Portraits of Predators

When I was a pre-teen, my favorite animals were the wolverines and the cougars.  I am still awed by these amazing predators. Why?  Read on…

Wolverine - 70mm, 1/90 @ f/4.5

Wolverine – 70mm, 1/90 @ f/4.5

As a typical boy, I thought incredible strength and fearless attitude in a small package was impressive. This 35 pound animal will sometimes intimidate cougars and bears away from their kills. They’ve attacked animals as large as caribou and moose if the snow is deep enough or if the animal is sick. That seems pretty brave, but if you look closely at the bottom of the photo above, you can see massive paws armed with large, sharp claws.  I read once that they can quickly bite through a two-inch rope with their teeth.  So it has the weapons to back up it’s aggressive attitude.

Wolverines patrol territories which can be over 300 square miles.  I had an area that big to patrol, even with a dirt bike, it would feel hopelessly huge!  This little guy has short legs and no wheels, but it’s just normal for him.

Wolverine - 200mm, 1/180 @ f/4.0

Wolverine – 200mm, 1/180 @ f/4.0

Wildlife photography is not my specialty, and my longest lens is 200mm.  But thanks to Northwest Trek, where I took these photos, I can get some great photos of these predators in a natural environment.  I loved reading about these animals as a pre-teen and early-teen, and now I can take photos of the real critters as an adult.

Cougar - 200mm, 1/60 @ f/4.0

Cougar – 200mm, 1/60 @ f/4.0

I was lucky to get a sharp shot here.  1/60th of a second is way too slow for 200mm, but pressing my camera against the side of a post helped stabilize it.  I think tracking a moving animal with a long lens on a tripod would be very tricky and require some practice.

This was a dim, drizzly day, and the cougar was moving around more, instead of hiding out of sight as usual.  Cloudy skies also helped avoid harsh shadows.  Turns out I got better pictures on a rainy day.

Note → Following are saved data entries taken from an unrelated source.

import Mathlib
import HarnessLib
import Summits.FinalStateConjecture.FinalStateConjecture.Statement

/-!
# Crux `RecurrentlyFlatDisperses` (stmt-FinalStateConjecture-14665), line `Sketch`
# (card `outgoing-blind-cup-restart`) — registered stub `stub_settlesOfCapture`

PACKAGING: capture data (future completeness of every normalised null ray from the data hypersurface,
and a convergent anchored flat late chart `Φ : U₁ → 𝒟`, `{x⁰ > τ₁} ⊆ U₁`, which is a late chart into
its self-determined exterior `O₁ = J⁺(Σ) ∩ I⁻(Φ{x⁰ > τ₁})` with `deviationCk … 2 τ → 0` and the
covering/exhaustion clause for every `τ ≥ τ₁`) give the Statement's conclusion: complete `𝓘⁺`
(`LorentzianMetric.hasCompleteFutureNullInfinity_of_forall_not_bddAbove`, under the
`[HasLeviCivita]` binder of `Summit.FinalStateConjecture.HasCompleteNullInfinity`) and the `N = 0`
`FinalStateDecomposition 𝒟.toSpacetime O₁ 2` (flat domain `U₁`, flat chart `Φ`, no holes; compare
`FinalStateDecomposition.ofConvergesToMinkowski`) with `O₁ = exteriorOf d.charted`
(`d.charted = Φ '' lateRegion τ₁ ∪ ⋃ over Fin 0`) and `HasExhaustiveCharts d` (radii `Fin 0 → _`;
`certifiedLate`/`certifiedSlab` reduce to the flat pieces).
-/

noncomputable section

open scoped Manifold ContDiff Topology
open Filter Set TopologicalSpace Literature.Geometry.Lorentzian

namespace Summit.FinalStateConjecture.FinalStateConjecture.Theorems.RecurrentlyFlatDisperses

/-- **Capture data settle the development** (registered stub `stub_settlesOfCapture` of crux
stmt-FinalStateConjecture-14665, `CaptureData 𝒟 → Settles 𝒟` unfolded). -/
theorem stub_settlesOfCapture :
    ∀ (X : Type) [TopologicalSpace X] [ChartedSpace E3 X] [IsManifold (𝓡 3) ∞ X] [T2Space X]
      [SecondCountableTopology X] [ConnectedSpace X] (D : InitialDataSet (𝓡 3) X)
      (𝒟 : VacuumCauchyDevelopment D),
        ((∀ [𝒟.metric.HasLeviCivita], ∀ (p : X) (γ : ℝ → 𝒟.carrier) (dom : Set ℝ),
              𝒟.metric.IsNormalisedNullRayFrom 𝒟.timeOrientation 𝒟.embed 𝒟.normal p γ dom →
                ¬ BddAbove dom) ∧
          ∃ (τ₁ : ℝ) (U₁ : Opens E4) (Φ : U₁ → 𝒟.carrier),
            {x : E4 | τ₁ < x 0} ⊆ (U₁ : Set E4) ∧
            𝒟.toSpacetime.IsLateChart (Minkowski.backgroundOn U₁)
              (Summit.FinalStateConjecture.exteriorOf 𝒟.toCauchyDevelopment
                (Φ '' (Minkowski.backgroundOn U₁).lateRegion τ₁)) τ₁ Φ ∧
            Tendsto (fun τ ↦ 𝒟.toSpacetime.deviationCk (Minkowski.backgroundOn U₁) Φ 2 τ)
              atTop (𝓝 0) ∧
            (∀ τ : ℝ, τ₁ ≤ τ →
              Summit.FinalStateConjecture.exteriorOf 𝒟.toCauchyDevelopment
                  (Φ '' (Minkowski.backgroundOn U₁).lateRegion τ₁) \
                    Φ '' (Minkowski.backgroundOn U₁).lateRegion τ ⊆
                𝒟.metric.causalPast 𝒟.timeOrientation
                  (Φ '' (Minkowski.backgroundOn U₁).timeSlab τ))) →
        (Summit.FinalStateConjecture.HasCompleteNullInfinity 𝒟.toCauchyDevelopment ∧
          ∃ (O : Set 𝒟.carrier) (d : FinalStateDecomposition 𝒟.toSpacetime O 2),
            (∀ i, Kerr.IsSubextremal (d.mass i) (d.spin i)) ∧
              O = Summit.FinalStateConjecture.exteriorOf 𝒟.toCauchyDevelopment d.charted ∧
                Summit.FinalStateConjecture.HasExhaustiveCharts d) := by
  intro X _ _ _ _ _ _ D 𝒟 h
  obtain ⟨hnull, τ₁, U₁, Φ, hU, hlate, hdev, hexh⟩ := h
  refine ⟨?_, ?_⟩
  · -- (a) complete `𝓘⁺`: every normalised null ray from the data is future complete
    intro _
    exact LorentzianMetric.hasCompleteFutureNullInfinity_of_forall_not_bddAbove hnull
  · -- (b) the `N = 0` decomposition of the self-determined exterior of the flat chart
    let O' : Set 𝒟.carrier := Summit.FinalStateConjecture.exteriorOf 𝒟.toCauchyDevelopment
      (Φ '' (Minkowski.backgroundOn U₁).lateRegion τ₁)
    let d : FinalStateDecomposition 𝒟.toSpacetime O' 2 :=
      { N := 0
        mass := Fin.elim0
        spin := Fin.elim0
        mass_pos := fun i ↦ i.elim0
        abs_spin_le_mass := fun i ↦ i.elim0
        motion := Fin.elim0
        τ₀ := τ₁
        chart := fun i ↦ i.elim0
        isLateChart := fun i ↦ i.elim0
        tendsto_truncDeviationCk := fun i ↦ i.elim0
        exists_pairwise_disjoint := fun _ ↦ ⟨0, fun i ↦ i.elim0⟩
        excision := Fin.elim0
        tendsto_excision_div := fun i ↦ i.elim0
        flatDomain := U₁
        setOf_lt_excision_subset_flatDomain := fun x hx ↦ hU hx.1
        flatChart := Φ
        isLateChart_flat := hlate
        tendsto_deviationCk_flat := hdev
        diff_subset_causalPast := by
          intro p hp
          have hp2 : p ∉ Φ '' (Minkowski.backgroundOn U₁).lateRegion τ₁ :=
            fun h' ↦ hp.2 (Or.inr h')
          have hJ := hexh τ₁ le_rfl ⟨hp.1, hp2⟩
          exact LorentzianMetric.causalFuture_mono subset_union_right hJ }
    -- `HasExhaustiveCharts` re-typed (Statement audit T2, 2026-08-16: honest radii clause);
    -- for `N = 0` every clause over `Fin 0` is vacuous (repair, continuation lead c5)
    refine ⟨O', d, fun i ↦ i.elim0, ?_,
      ⟨fun i ↦ i.elim0, fun i ↦ i.elim0, fun i ↦ i.elim0, fun τ hτ ↦ ?_⟩⟩
    · -- `O' = J⁺(ι X) ∩ I⁻(d.charted)`, as `d.charted = Φ '' {x⁰ > τ₁} ∪ ⋃ (over Fin 0)`
      have hch : d.charted = Φ '' (Minkowski.backgroundOn U₁).lateRegion τ₁ := by
        ext p
        simp only [FinalStateDecomposition.charted, Set.mem_union, Set.mem_iUnion]
        constructor
        · rintro (h' | ⟨i, -⟩)
          · exact h'
          · exact i.elim0
        · exact fun h' ↦ Or.inl h'
      rw [hch]
    · -- exhaustion at chart time `τ > τ₁`: the certified pieces are the flat ones
      intro p hp
      have hp2 : p ∉ Φ '' (Minkowski.backgroundOn U₁).lateRegion τ := fun h' ↦ hp.2 (Or.inl h')
      have hJ := hexh τ (le_of_lt hτ) ⟨hp.1, hp2⟩
      exact LorentzianMetric.causalFuture_mono subset_union_left hJ

end Summit.FinalStateConjecture.FinalStateConjecture.Theorems.RecurrentlyFlatDisperses

end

Cougar - 200mm, 1/80 @ f/4.0

Cougar – 200mm, 1/80 @ f/4.0

Cougars are cool because, while they slouch around like a lazy house cat most of the time, they can jump 18 feet up from flat ground, and they can cover 40 feet in a horizontal leap.  They can be very stealthy and see very well in the dark.  So if you’re a deer, good luck getting away from a hungry cougar!  I just think they are beautiful animals.

Last month I was walking along a local nature trail with my Dad, and we heard a growling, snarling, barking commotion in the woods across the narrow bay.  I took it for a bunch of dogs fighting at first, and there were obviously dogs involved.  But I kept hearing this mid-range snarling that was pretty loud for a dog that far away.  I said to my dad, “Do you think that could be a cougar?”  Just a few seconds later we hard a half-snarl, half-scream that left no doubt.  That cougar was getting fed up with the dogs!  We got back to our car and drove away, so I have no idea how that showdown ended.  My dad didn’t want to walk over into those woods to find out.  Can’t imagine why someone wouldn’t want to get close to an angry cougar. He he!